To save the entire fine-tuned model, we first need to merge the trained LoRA adapters back into the base model. This creates a single, consolidated model that can be loaded and used without needing the original base model and separate adapters.

In [None]:
model = model.merge_and_unload()
print("LoRA adapters merged successfully into the base model.")

In [None]:
from google.colab import files
import os

# Path to the directory containing the PEFT adapters
peft_output_dir = "./peft_tinyllama_sms_spam_model"

# List all files in the directory to download them individually or as a zip
print(f"Files in '{peft_output_dir}':")
for root, dirs, files_in_dir in os.walk(peft_output_dir):
    for file_name in files_in_dir:
        file_path = os.path.join(root, file_name)
        print(f"Downloading {file_path}...")
        files.download(file_path)

print("Download process initiated for PEFT adapters. Check your browser's download folder.")

## Save the Full Fine-Tuned Model Locally

Now that the LoRA adapters are merged, we can save the complete fine-tuned model and its tokenizer to a local directory. This model can then be reloaded directly for inference without needing to apply PEFT.

In [None]:
from google.colab import files
import os

# Path to the directory containing the full fine-tuned model
full_model_output_dir = "./full_fine_tuned_tinyllama_sms_spam_model"

# List all files in the directory to download them individually
print(f"Files in '{full_model_output_dir}':")
for root, dirs, files_in_dir in os.walk(full_model_output_dir):
    for file_name in files_in_dir:
        file_path = os.path.join(root, file_name)
        print(f"Downloading {file_path}...")
        files.download(file_path)

print("Download process initiated for the full fine-tuned model. Check your browser's download folder.")

In [None]:
full_model_output_dir = "./full_fine_tuned_tinyllama_sms_spam_model"
model.save_pretrained(full_model_output_dir)
tokenizer.save_pretrained(full_model_output_dir)

print(f"Full fine-tuned model and tokenizer saved locally to {full_model_output_dir}")

##Step 9: Evaluate and Test
Why this matters : Check if the model works well



In [None]:
import numpy as np
from sklearn.metrics import accuracy_score

preds = trainer.predict(tokenized_datasets["test"])
y_pred = np.argmax(preds.predictions, axis=1)

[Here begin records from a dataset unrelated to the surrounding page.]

import Literature.AlgebraicGeometry.Tropical.CellularTropicalHomology
import Literature.AlgebraicGeometry.HodgeTheory.DiagonalCharacterEigenspace
import Literature.AlgebraicGeometry.HodgeTheory.FermatDiagonalAction
import Literature.AlgebraicGeometry.HodgeTheory.FermatHodgeCharacters
import Literature.AlgebraicGeometry.HodgeTheory.HypersurfaceComplexPoints
import Literature.AlgebraicTopology.SingularHomology.CupProduct
import HarnessLib

/-!
# Sparse Fermat perturbations: the equisingular family `Σ xᵢᵈ + Σ_{b ∈ B} c_b x^b`, its diagonal
symmetry group, invariant characters, and tropicalisation

Layer `Literature/AlgebraicGeometry/HodgeTheory`. Real definitions (no facts) attached to a
**sparse Fermat datum** `𝔇 = (p, d, B)`: `p ≥ 2`, `d ≥ 3`, `B` a finite set of exponent vectors of
degree `d` in `2p + 2` variables, none a pure power (`SparseFermat.Datum`). Shioda's analysis of the
Fermat variety `X_d^{2p} : Σ xᵢᵈ = 0` under `μ_d^{2p+2}` (PJA 55A (1979) §1, §4; Math. Ann. 245
(1979) Thm. I) is the source of every notion:

* `form 𝔇 c = Σᵢ xᵢᵈ + Σ_{b ∈ B} c_b x^b` and the hypersurface `variety 𝔇 c = V₊(form) ⊆ ℙ^{2p+1}_ℂ`
  (the tree's reduced `Motives.SmoothHypersurface.hypersurface`);
* `group 𝔇 = A_B = {ζ ∈ μ_d^{2p+2} | ζ^b = 1 (b ∈ B)}`, the diagonal symmetries surviving the
  perturbation (`group_le_diagonalStabilizer`, PROVED: `A_B` fixes `form 𝔇 c` for every `c`), finite
  (`≤ fermatGroup`), and the projector `proj 𝔇 c` onto the `A_B`-invariants of `H^{2p}(X_c(ℂ); ℂ)`
  (the tree's `eigenProjector` at the trivial character);
* `charLattice 𝔇 = Λ_B ⊆ (ℤ/d)^{2p+2}`, the characters generated by `B mod d` — by duality exactly the
  characters of `μ_d^{2p+2}` trivial on `A_B`; `invariantRank 𝔇 = 1 + #(𝔄 ∩ Λ_B)` (Shioda's admissible
  characters `𝔄`, file `FermatHodgeCharacters`), the dimension `dim H^{2p}(X_d(ℂ))^{A_B}` predicted by
  Shioda's character decomposition (`h^p` and one line `V(α)` per admissible invariant character);
  `IsPure 𝔇`: every admissible character in `Λ_B` is a Hodge character (all of `H^{2p}_prim(X_d)^{A_B}`
  is of type `(p, p)`);
* `exponents 𝔇 = S = {d eᵢ} ∪ B`, heights `h : B → ℝ` (extended by `0` on the `d eᵢ`), the extended
  tropical hypersurface `tropicalVariety 𝔇 h ⊆ 𝕋ℙ^{2p+1}` of `min_{s ∈ S}(ht s + ⟨s, u⟩)`,
  `IsUnimodularHeight` (the regular subdivision of `(S, h)` is a triangulation unimodular for
  `ℤ⟨S - S⟩`, i.e. the tropical hypersurface is smooth for the dual lattice) and `IsGenericHeight`
  (`1, (h_b)_b` linearly independent over `ℚ`);
* `tropCoord v z`, `tropicalization 𝔇 c v Z`: the coordinatewise valuation image
  `(−log v(zᵢ))ᵢ ∈ 𝕋ℙ^{2p+1}` of the complex points over a subset `Z ⊆ X_c` (homogeneous coordinates
  through the tree's `hypersurfacePoint`), saturated under translation and closed up — the
  tropicalisation of `Z` with respect to a rank-one valuation `v` on `ℂ` (Maclagan–Sturmfels §3.2, §6.2);
* `cupRank X k W`: the rank of the cup product `W × W → H^{2k}(X(ℂ); ℂ)` restricted to a subspace
  `W ⊆ Hᵏ(X(ℂ); ℂ)` (rank of `w ↦ (w' ↦ w ∪ w')`), an orientation-free rendering of the rank of the
  intersection Gram matrix of a family spanning `W` (the tree fixes no trace `H^{top} ≅ ℂ`).

NOT here: any statement about these objects (the character decomposition of `H^{2p}(X_c)`, Hodge
types of invariant classes, smoothness of `X_c` for generic `c`, existence of valuations with
prescribed values, tropical comparison theorems) — those are facts or route items elsewhere.

References: T. Shioda, Proc. Japan Acad. 55A (1979) §1, §4 [Shioda1979PJA]; T. Shioda, Math. Ann.
245 (1979) [Shioda1979HodgeFermat]; D. Maclagan, B. Sturmfels, GSM 161, §2.3, §3.1–3.2, §6.2
[MaclaganSturmfels2015]; N. Katz, Progr. Math. 270 (2009) §3 [Katz2009].
-/

noncomputable section

open scoped Classical
open MvPolynomial

namespace Literature.AlgebraicGeometry.HodgeTheory

/-- The rank of the cup product pairing `W × W → H^{k+k}(X(ℂ); ℂ)`, `(w, w') ↦ w ∪ w'`, on a
subspace
`W ⊆ Hᵏ(X(ℂ); ℂ)`: the rank of the linear map `w ↦ (w ∪ ·)|_W`. For `X(ℂ)` connected closed oriented
of real dimension `2k` this is the rank of the Gram matrix `(⟨wᵢ ∪ wⱼ, [X]⟩)` of any family spanning
`W`. [cite: Hatcher2002, §3.3 p. 249 the pairing of Prop. 3.38] -/
def cupRank (X : Motives.SchemeOver ℂ) (k : ℕ) (W : Submodule ℂ (complexBetti X k)) : ℕ :=
  Module.finrank ℂ (LinearMap.range
    ((Literature.AlgebraicTopology.SingularHomology.cupProduct (R := ℂ)
      (X := Motives.ComplexPoints X) (rfl : k + k = k + k)).domRestrict₁₂ W W))

namespace SparseFermat

/-- A **sparse Fermat datum** `𝔇 = (p, d, B)`: half-dimension `p ≥ 2`, degree `d ≥ 3`, and a finite
set
`B` of exponent vectors of degree `d` in `2p + 2` variables with at least two variables each (no pure
powers `d eᵢ`). [cite: Shioda1979PJA, §1] -/
structure Datum where
  /-- half the dimension of the hypersurface `X ⊆ ℙ^{2p+1}` -/
  p : ℕ
  /-- the degree -/
  d : ℕ
  /-- the perturbing monomials -/
  B : Finset (Fin (2 * p + 2) →₀ ℕ)
  two_le_p : 2 ≤ p
  three_le_d : 3 ≤ d
  degree_eq : ∀ b ∈ B, (∑ i, b i) = d
  two_le_card_support : ∀ b ∈ B, 2 ≤ b.support.card

namespace Datum

variable (𝔇 : Datum)

/-- `d ≠ 0` (from `3 ≤ d`), for `ZMod d` finiteness. [folklore] -/
instance instNeZeroD : NeZero 𝔇.d := ⟨by have := 𝔇.three_le_d; omega⟩

/-! ### The family and its symmetry group -/

/-- The form `Σᵢ xᵢᵈ + Σ_{b ∈ B} c_b x^b`. [cite: Shioda1979PJA, §1] -/
def form (c : ↥𝔇.B → ℂ) : MvPolynomial (Fin (2 * 𝔇.p + 2)) ℂ :=
  ∑ i, X i ^ 𝔇.d + ∑ b : ↥𝔇.B, C (c b) * monomial b.1 1

/-- The hypersurface `X_c = V₊(Σ xᵢᵈ + Σ c_b x^b) ⊆ ℙ^{2p+1}_ℂ` (reduced structure). [cite:
Shioda1979PJA, §1] -/
abbrev variety (c : ↥𝔇.B → ℂ) : Motives.SchemeOver ℂ :=
  Motives.SmoothHypersurface.hypersurface (𝔇.form c)

/-- The character `ζ ↦ ζ^b = ∏ ζᵢ^{bᵢ}` of `(ℂˣ)^{2p+2}`. [cite: Shioda1979PJA, §4] -/
def monomialChar (b : Fin (2 * 𝔇.p + 2) →₀ ℕ) : (Fin (2 * 𝔇.p + 2) → ℂˣ) →* ℂˣ where
  toFun a := ∏ i, a i ^ (b i)
  map_one' := by simp
  map_mul' a a' := by simp [mul_pow, Finset.prod_mul_distrib]

/-- `monomialChar b ζ = ∏ ζᵢ^{bᵢ}`. [folklore] -/
@[simp]
theorem monomialChar_apply (b : Fin (2 * 𝔇.p + 2) →₀ ℕ) (a : Fin (2 * 𝔇.p + 2) → ℂˣ) :
    𝔇.monomialChar b a = ∏ i, a i ^ (b i) := rfl

/-- The diagonal symmetry group `A_B = {ζ ∈ μ_d^{2p+2} | ζ^b = 1 for all b ∈ B}` of the family.
[cite: Shioda1979PJA, §4] [cite: Katz2009, §3] -/
def group : Subgroup (Fin (2 * 𝔇.p + 2) → ℂˣ) :=
  fermatGroup (2 * 𝔇.p) 𝔇.d ⊓ ⨅ b ∈ 𝔇.B, (𝔇.monomialChar b).ker

/-- `A_B ≤ μ_d^{2p+2}`. [folklore] -/
theorem group_le_fermatGroup : 𝔇.group ≤ fermatGroup (2 * 𝔇.p) 𝔇.d := inf_le_left

/-- `A_B` is finite. [folklore] -/
instance instFiniteGroup : Finite ↥𝔇.group :=
  Finite.of_injective _ (Subgroup.inclusion_injective 𝔇.group_le_fermatGroup)

/-- (noncomputable `Fintype` on `A_B`, for the averaging projector). [folklore] -/
instance instFintypeGroup : Fintype ↥𝔇.group := Fintype.ofFinite _

/-- **`A_B` fixes the form `Σ xᵢᵈ + Σ c_b x^b`** for every `c`: `(ζᵢxᵢ)ᵈ = xᵢᵈ` and
`c_b (ζx)^b = c_b ζ^b x^b = c_b x^b`. [cite: Shioda1979PJA, §4] -/
theorem group_le_diagonalStabilizer (c : ↥𝔇.B → ℂ) :
    𝔇.group ≤ diagonalStabilizer (𝔇.form c) := by
  intro a ha
  have ha1 : ∀ i, ((a i : ℂˣ) : ℂ) ^ 𝔇.d = 1 := fun i ↦ by
    rw [← Units.val_pow_eq_pow_val, mem_fermatGroup_iff.mp (Subgroup.mem_inf.mp ha).1 i,
      Units.val_one]
  have ha2 : ∀ b ∈ 𝔇.B, ∏ i, ((a i : ℂˣ) : ℂ) ^ (b i) = 1 := fun b hb ↦ by
    have h := (Subgroup.mem_inf.mp ha).2
    rw [Subgroup.mem_iInf] at h
    have h' := h b
    rw [Subgroup.mem_iInf] at h'
    have h'' : a ∈ (𝔇.monomialChar b).ker := h' hb
    rw [MonoidHom.mem_ker, monomialChar_apply] at h''
    have h3 := congrArg (fun u : ℂˣ ↦ (u : ℂ)) h''
    simpa using h3
  rw [mem_diagonalStabilizer_iff, form, map_add, map_sum, map_sum]
  congr 1
  · refine Finset.sum_congr rfl fun i _ ↦ ?_
    rw [map_pow, aeval_X, diagonalSubst_apply, mul_pow, ← map_pow, ha1 i, map_one, one_mul]
  · refine Finset.sum_congr rfl fun b _ ↦ ?_
    rw [map_mul, aeval_C, algebraMap_eq, aeval_monomial, map_one, one_mul, monomial_eq, C_1,
      one_mul]
    congr 1
    rw [Finsupp.prod_fintype _ _ (by simp), Finsupp.prod_fintype _ _ (by simp)]
    simp_rw [diagonalSubst_apply, mul_pow, Finset.prod_mul_distrib, ← map_pow, ← map_prod,
      ha2 b.1 b.2, map_one, one_mul]

/-- The projector onto the `A_B`-invariants of `H^{2p}(X_c(ℂ); ℂ)` (averaging over `A_B`; the tree's
`eigenProjector` at the trivial character). [cite: SerreLinearRepresentations1977, §2.6 Thm. 8] -/
def proj (c : ↥𝔇.B → ℂ) : Module.End ℂ (complexBetti (𝔇.variety c) (2 * 𝔇.p)) :=
  eigenProjector (𝔇.form c) (1 : ↥𝔇.group →* ℂˣ) (2 * 𝔇.p) (𝔇.group_le_diagonalStabilizer c)

/-! ### Invariant characters -/

/-- `Λ_B ⊆ (ℤ/d)^{2p+2}`: the subgroup generated by the exponent vectors `b mod d`, `b ∈ B` — the
characters of `μ_d^{2p+2}` trivial on `A_B`. [cite: Shioda1979PJA, §4] -/
def charLattice : AddSubgroup (Fin (2 * 𝔇.p + 2) → ZMod 𝔇.d) :=
  AddSubgroup.closure (Set.range fun b : ↥𝔇.B ↦ fun i ↦ ((b.1 i : ℕ) : ZMod 𝔇.d))

/-- `m(𝔇) = 1 + #(𝔄 ∩ Λ_B)`: one for the class `hᵖ` plus one for each admissible character (Shioda's
`𝔄`, indexing the lines `V(α)` of `H^{2p}_prim(X_d)`) trivial on `A_B` — the dimension of the
`A_B`-invariants of `H^{2p}` of a member of the family. [cite: Shioda1979PJA, §4] [cite:
Shioda1979HodgeFermat, Thm. I] -/
def invariantRank : ℕ :=
  1 + Nat.card {α : Fin (2 * 𝔇.p + 2) → ZMod 𝔇.d //
    FermatCharacter.IsAdmissible α ∧ α ∈ 𝔇.charLattice}

/-- `𝔇` is **pure**: every admissible character trivial on `A_B` is a Hodge character, i.e. the
invariant primitive cohomology `H^{2p}_prim(X_d)^{A_B}` is entirely of type `(p, p)`.
[cite: Shioda1979PJA, §1 eq. (2) and §4] -/
def IsPure (𝔇 : Datum) : Prop :=
  ∀ α : Fin (2 * 𝔇.p + 2) → ZMod 𝔇.d, FermatCharacter.IsAdmissible α → α ∈ 𝔇.charLattice →
    FermatCharacter.IsHodge α

/-! ### Heights and the tropical hypersurface -/

/-- The exponent set `S = {d eᵢ} ∪ B` of the family. [cite: MaclaganSturmfels2015, §3.1] -/
def exponents : Finset (Fin (2 * 𝔇.p + 2) →₀ ℕ) :=
  (Finset.univ.image fun i ↦ Finsupp.single i 𝔇.d) ∪ 𝔇.B

/-- Heights `h : B → ℝ` extended by `0` to all exponents (the valuations of the coefficients
`1, c_b`). [cite: MaclaganSturmfels2015, §3.1] -/
def heightFn (h : ↥𝔇.B → ℝ) : (Fin (2 * 𝔇.p + 2) →₀ ℕ) → ℝ :=
  fun s ↦ if hs : s ∈ 𝔇.B then h ⟨s, hs⟩ else 0

/-- The extended tropical hypersurface `X̄_h ⊆ 𝕋ℙ^{2p+1}` of `min_{s ∈ S} (ht s + ⟨s, u⟩)`.
[cite: MaclaganSturmfels2015, §3.1 and §6.2] -/
def tropicalVariety (h : ↥𝔇.B → ℝ) : Set (Tropical.TropPoint (2 * 𝔇.p + 2)) :=
  Tropical.tropHypersurface 𝔇.exponents (𝔇.heightFn h)

/-- The heights lie in a unimodular chamber: the regular subdivision of `(S, h)` is a triangulation
unimodular for `ℤ⟨S - S⟩` (the tropical hypersurface is smooth for the dual lattice).
[cite: MaclaganSturmfels2015, §2.3 and §4.5] -/
def IsUnimodularHeight (h : ↥𝔇.B → ℝ) : Prop :=
  Tropical.RegularUnimodular 𝔇.exponents (𝔇.heightFn h)

/-- Generic heights: `1` and the `h_b` are linearly independent over `ℚ`. [folklore] -/
def IsGenericHeight (h : ↥𝔇.B → ℝ) : Prop :=
  LinearIndependent ℚ fun o : Option ↥𝔇.B ↦ (o.elim (1 : ℝ) h : ℝ)

/-! ### Tropicalisation of subsets along a valuation -/

/-- Tropical coordinates `(−log v(zᵢ))ᵢ` of a vector, `+∞` where `zᵢ = 0`. [cite:
MaclaganSturmfels2015, §3.2] -/
def tropCoord {N : ℕ} (v : Valuation ℂ NNReal) (z : Fin N → ℂ) : Fin N → EReal :=
  fun i ↦ if z i = 0 then ⊤ else ((-Real.log ((v (z i) : NNReal) : ℝ) : ℝ) : EReal)

/-- The tropicalisation along `v` of the complex points of `X_c` lying over `Z ⊆ X_c`: the closure
in
`𝕋ℙ^{2p+1}` of the translation-saturated set of their tropical coordinate vectors.
[cite: MaclaganSturmfels2015, §3.2 and §6.2] -/
def tropicalization (c : ↥𝔇.B → ℂ) (v : Valuation ℂ NNReal) (Z : Set (𝔇.variety c).left) :
    Set (Tropical.TropPoint (2 * 𝔇.p + 2)) :=
  closure {u | ∃ (P : Motives.ComplexPoints (𝔇.variety c)) (t : ℝ), P.pt ∈ Z ∧
    ∀ i, u.1 i = tropCoord v (Projectivization.rep
      (hypersurfacePoint (Motives.SmoothHypersurface.hypersurfaceι (𝔇.form c)) P)) i + (t : EReal)}

end Datum

end SparseFermat

end Literature.AlgebraicGeometry.HodgeTheory

end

accuracy = accuracy_score(tokenized_datasets["test"]["label"], y_pred)
print(f"Accuracy: {accuracy:.2f}")

In [None]:
# Test with new SMS:
def predict_spam(text):
    inputs = tokenizer(text, return_tensors="pt").to("cuda")
    with torch.no_grad():
        logits = model(**inputs).logits
    return "Spam" if torch.argmax(logits) == 1 else "Not Spam"

predict_spam("You've been selected as the winner of a free iPhone!!!")